[What is being asked]: Search the records for the string "symm", and show each line where it appears.

Stored items from a collection
>>>>
import Mathlib

/-!
# Crux `ExactCertificate` (stmt-AtomisticToContinuum-11959), line `closure-makes-nogap-exact`,
# Transfer skeleton V (`OneCrossingChainCertificate`): stub `stub_classTail`

Support file for the crux `ThreeConeCertificate.ExactCertificate`, d = 1 transfer skeleton V
(`Cruxes.ExactCertificate.Transfer1D.OneCrossingChainCertificate`).  This file proves the
registered stub `stub_classTail`, the class form of `stub_tailFzero` (file `…Transfer1DTail.lean`):
for an ABSTRACT pair potential `V : ℝ → ℝ` and a spacing `a > 0`, the tail interpolant

  `F_a(x) := Σ_{k ≥ 0} (k+1)·[V(|x+a| + (k+1)a) − 2·V(|x| + (k+1)a) + V(|x−a| + (k+1)a)]`

(minus one quarter of the second difference of the retarded Green's function
`Ψ_a(x) = −4 Σ_{k ≥ 0} (k+1) V(|x| + (k+1)a)` of the discrete Laplacian `Δ_a`) satisfies the two
TELESCOPING identities

* (i)  `F_a(x) = V(x)` for every `x ≥ a`: all absolute values open up, the `k`-th term is
  `(k+1)(u_{k+2} − 2u_{k+1} + u_k)` with `u_m := V(x + m a)`, the partial sums are
  `K·u_{K+1} − (K+1)·u_K + u_0`, and both boundary terms tend to `0`;
* (ii) `F_a(0) = −2 Σ_{m ≥ 1} V(m a)`: with `u_m := V(m a)` the `k`-th term is
  `2(k+1)(u_{k+2} − u_{k+1})`, the partial sums are `2K·u_{K+1} − 2 Σ_{m=1}^{K} u_m`,

GIVEN only the two summability hypotheses `Σ_k (k+1) V(y + (k+1)a)` and `Σ_k V(y + (k+1)a)`
(`y ≥ 0`), whose terms therefore tend to `0`.  Pure series bookkeeping (`HasSum.tendsto_sum_nat`,
`tendsto_nhds_unique`, `Summable.tendsto_atTop_zero`); helper lemmas prefixed `classTail_`.
All `[folklore]`; no named facts are used.
-/

noncomputable section

namespace Summit.AtomisticToContinuum.Crystallization.Theorems.ThreeConeCertificateExactCertificate.Transfer1D

open MeasureTheory Set Filter Topology
open scoped BigOperators

/-- (i) The tail interpolant pays the far field exactly: for `a > 0`, `x ≥ a` and `V` with
`Σ_k (k+1) V(y + (k+1)a)` summable for every `y ≥ 0`,
`Σ_k (k+1)[V(|x+a|+(k+1)a) − 2V(|x|+(k+1)a) + V(|x−a|+(k+1)a)] = V(x)` (partial sums
`K·V(x+(K+1)a) − (K+1)·V(x+Ka) + V(x)`, boundary terms `→ 0`). [folklore] -/
theorem classTail_tail_eq {V : ℝ → ℝ} {a x : ℝ} (ha : 0 < a)
    (hS1 : ∀ y : ℝ, 0 ≤ y → Summable (fun k : ℕ => ((k : ℝ) + 1) * V (y + ((k : ℝ) + 1) * a)))
    (hx : a ≤ x) :
    ∑' k : ℕ, ((k : ℝ) + 1) * (V (|x + a| + ((k : ℝ) + 1) * a)
      - 2 * V (|x| + ((k : ℝ) + 1) * a) + V (|x - a| + ((k : ℝ) + 1) * a)) = V x := by
  have hx0 : 0 < x := ha.trans_le hx
  rw [abs_of_pos (by linarith : 0 < x + a), abs_of_pos hx0, abs_of_nonneg (by linarith : 0 ≤ x - a)]
  -- closed form of the partial sums
  have hpartial : ∀ K : ℕ, ∑ k ∈ Finset.range K, ((k : ℝ) + 1) *
      (V (x + a + ((k : ℝ) + 1) * a) - 2 * V (x + ((k : ℝ) + 1) * a)
        + V (x - a + ((k : ℝ) + 1) * a)) =
      (K : ℝ) * V (x + ((K : ℝ) + 1) * a) - ((K : ℝ) + 1) * V (x + (K : ℝ) * a) + V x := by
    intro K
    induction K with
    | zero => simp
    | succ K ih =>
      rw [Finset.sum_range_succ, ih]
      push_cast
      rw [show x + a + ((K : ℝ) + 1) * a = x + ((K : ℝ) + 1 + 1) * a by ring,
        show x - a + ((K : ℝ) + 1) * a = x + (K : ℝ) * a by ring]
      ring
  -- summability of the series
  have hsum : Summable (fun k : ℕ => ((k : ℝ) + 1) *
      (V (x + a + ((k : ℝ) + 1) * a) - 2 * V (x + ((k : ℝ) + 1) * a)
        + V (x - a + ((k : ℝ) + 1) * a))) := by
    have h1 := hS1 (x + a) (by linarith)
    have h2 := hS1 x (by linarith)
    have h3 := hS1 (x - a) (by linarith)
    refine ((h1.sub (h2.mul_left 2)).add h3).congr fun k => ?_
    ring
  -- the two boundary terms tend to zero
  have hA : Tendsto (fun K : ℕ => (K : ℝ) * V (x + ((K : ℝ) + 1) * a)) atTop (𝓝 0) := by
    rw [← tendsto_add_atTop_iff_nat 1]
    refine (hS1 (x + a) (by linarith)).tendsto_atTop_zero.congr fun K => ?_
    push_cast
    rw [show x + a + ((K : ℝ) + 1) * a = x + ((K : ℝ) + 1 + 1) * a by ring]
  have hB : Tendsto (fun K : ℕ => ((K : ℝ) + 1) * V (x + (K : ℝ) * a)) atTop (𝓝 0) := by
    refine (hS1 (x - a) (by linarith)).tendsto_atTop_zero.congr fun K => ?_
    rw [show x - a + ((K : ℝ) + 1) * a = x + (K : ℝ) * a by ring]
  have hlim := ((hA.sub hB).add_const (V x)).congr fun K => (hpartial K).symm
  rw [tendsto_nhds_unique hsum.hasSum.tendsto_sum_nat hlim]
  ring

/-- (ii) The value at the origin: for `a > 0` and `V` with `Σ_k (k+1) V(y + (k+1)a)` and
`Σ_k V(y + (k+1)a)` summable for every `y ≥ 0`,
`Σ_k (k+1)[V(a+(k+1)a) − 2V((k+1)a) + V(a+(k+1)a)] = −2 Σ_k V((k+1)a)` (partial sums
`2K·V((K+1)a) − 2 Σ_{k<K} V((k+1)a)`). [folklore] -/
theorem classTail_zero_eq {V : ℝ → ℝ} {a : ℝ} (ha : 0 < a)
    (hS1 : ∀ y : ℝ, 0 ≤ y → Summable (fun k : ℕ => ((k : ℝ) + 1) * V (y + ((k : ℝ) + 1) * a)))
    (hS0 : ∀ y : ℝ, 0 ≤ y → Summable (fun k : ℕ => V (y + ((k : ℝ) + 1) * a))) :
    ∑' k : ℕ, ((k : ℝ) + 1) * (V (a + ((k : ℝ) + 1) * a) - 2 * V (((k : ℝ) + 1) * a)
      + V (a + ((k : ℝ) + 1) * a)) = -2 * ∑' k : ℕ, V (((k : ℝ) + 1) * a) := by
  -- closed form of the partial sums
  have hpartial : ∀ K : ℕ, ∑ k ∈ Finset.range K, ((k : ℝ) + 1) *
      (V (a + ((k : ℝ) + 1) * a) - 2 * V (((k : ℝ) + 1) * a) + V (a + ((k : ℝ) + 1) * a)) =
      2 * ((K : ℝ) * V (a + (K : ℝ) * a))
        - 2 * ∑ k ∈ Finset.range K, V (((k : ℝ) + 1) * a) := by
    intro K
    induction K with
    | zero => simp
    | succ K ih =>
      rw [Finset.sum_range_succ, Finset.sum_range_succ, ih]
      push_cast
      rw [show a + (K : ℝ) * a = ((K : ℝ) + 1) * a by ring]
      ring
  -- summability of the series
  have hsum : Summable (fun k : ℕ => ((k : ℝ) + 1) *
      (V (a + ((k : ℝ) + 1) * a) - 2 * V (((k : ℝ) + 1) * a) + V (a + ((k : ℝ) + 1) * a))) := by
    have h1 := hS1 a ha.le
    have h2 : Summable (fun k : ℕ => ((k : ℝ) + 1) * V (((k : ℝ) + 1) * a)) :=
      (hS1 0 le_rfl).congr fun k => by rw [zero_add]
    refine ((h1.sub (h2.mul_left 2)).add h1).congr fun k => ?_
    ring
  -- the boundary term tends to zero, the chain sum converges
  have hA : Tendsto (fun K : ℕ => (K : ℝ) * V (a + (K : ℝ) * a)) atTop (𝓝 0) := by
    rw [← tendsto_add_atTop_iff_nat 1]
    refine (hS1 a ha.le).tendsto_atTop_zero.congr fun K => ?_
    push_cast
    ring
  have hS : Tendsto (fun K : ℕ => ∑ k ∈ Finset.range K, V (((k : ℝ) + 1) * a)) atTop
      (𝓝 (∑' k : ℕ, V (((k : ℝ) + 1) * a))) :=
    ((hS0 0 le_rfl).congr fun k => by rw [zero_add]).hasSum.tendsto_sum_nat
  have hlim := ((hA.const_mul 2).sub (hS.const_mul 2)).congr fun K => (hpartial K).symm
  rw [tendsto_nhds_unique hsum.hasSum.tendsto_sum_nat hlim]
  ring

/-- **Registered stub `stub_classTail`** (telescoping identities of the retarded Green's function of
`Δ_a`, class form of `stub_tailFzero`): for every `V : ℝ → ℝ` and `a > 0` such that
`Σ_k (k+1) V(y + (k+1)a)` and `Σ_k V(y + (k+1)a)` are summable for every `y ≥ 0`,
(i) `F_a = V` on `[a, ∞)` and (ii) `F_a(0) = −2 Σ_{m ≥ 1} V(m a)`, where
`F_a(x) = Σ_{k ≥ 0} (k+1)[V(|x+a|+(k+1)a) − 2V(|x|+(k+1)a) + V(|x−a|+(k+1)a)]`. [folklore] -/
theorem stub_classTail : ∀ (V : ℝ → ℝ) (a : ℝ), 0 < a →
    (∀ y : ℝ, 0 ≤ y → Summable (fun k : ℕ => ((k : ℝ) + 1) * V (y + ((k : ℝ) + 1) * a))) →
    (∀ y : ℝ, 0 ≤ y → Summable (fun k : ℕ => V (y + ((k : ℝ) + 1) * a))) →
    (∀ x : ℝ, a ≤ x → ∑' k : ℕ, ((k : ℝ) + 1) * (V (|x + a| + ((k : ℝ) + 1) * a)
      - 2 * V (|x| + ((k : ℝ) + 1) * a) + V (|x - a| + ((k : ℝ) + 1) * a)) = V x) ∧
    (∑' k : ℕ, ((k : ℝ) + 1) * (V (a + ((k : ℝ) + 1) * a) - 2 * V (((k : ℝ) + 1) * a)
      + V (a + ((k : ℝ) + 1) * a)) = -2 * ∑' k : ℕ, V (((k : ℝ) + 1) * a)) := by
  intro V a ha hS1 hS0
  exact ⟨fun _ hx => classTail_tail_eq ha hS1 hx, classTail_zero_eq ha hS1 hS0⟩

end Summit.AtomisticToContinuum.Crystallization.Theorems.ThreeConeCertificateExactCertificate.Transfer1D

end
<<<<
[Solution below]:
  have hlim := ((hA.sub hB).add_const (V x)).congr fun K => (hpartial K).symm
  have hlim := ((hA.const_mul 2).sub (hS.const_mul 2)).congr fun K => (hpartial K).symm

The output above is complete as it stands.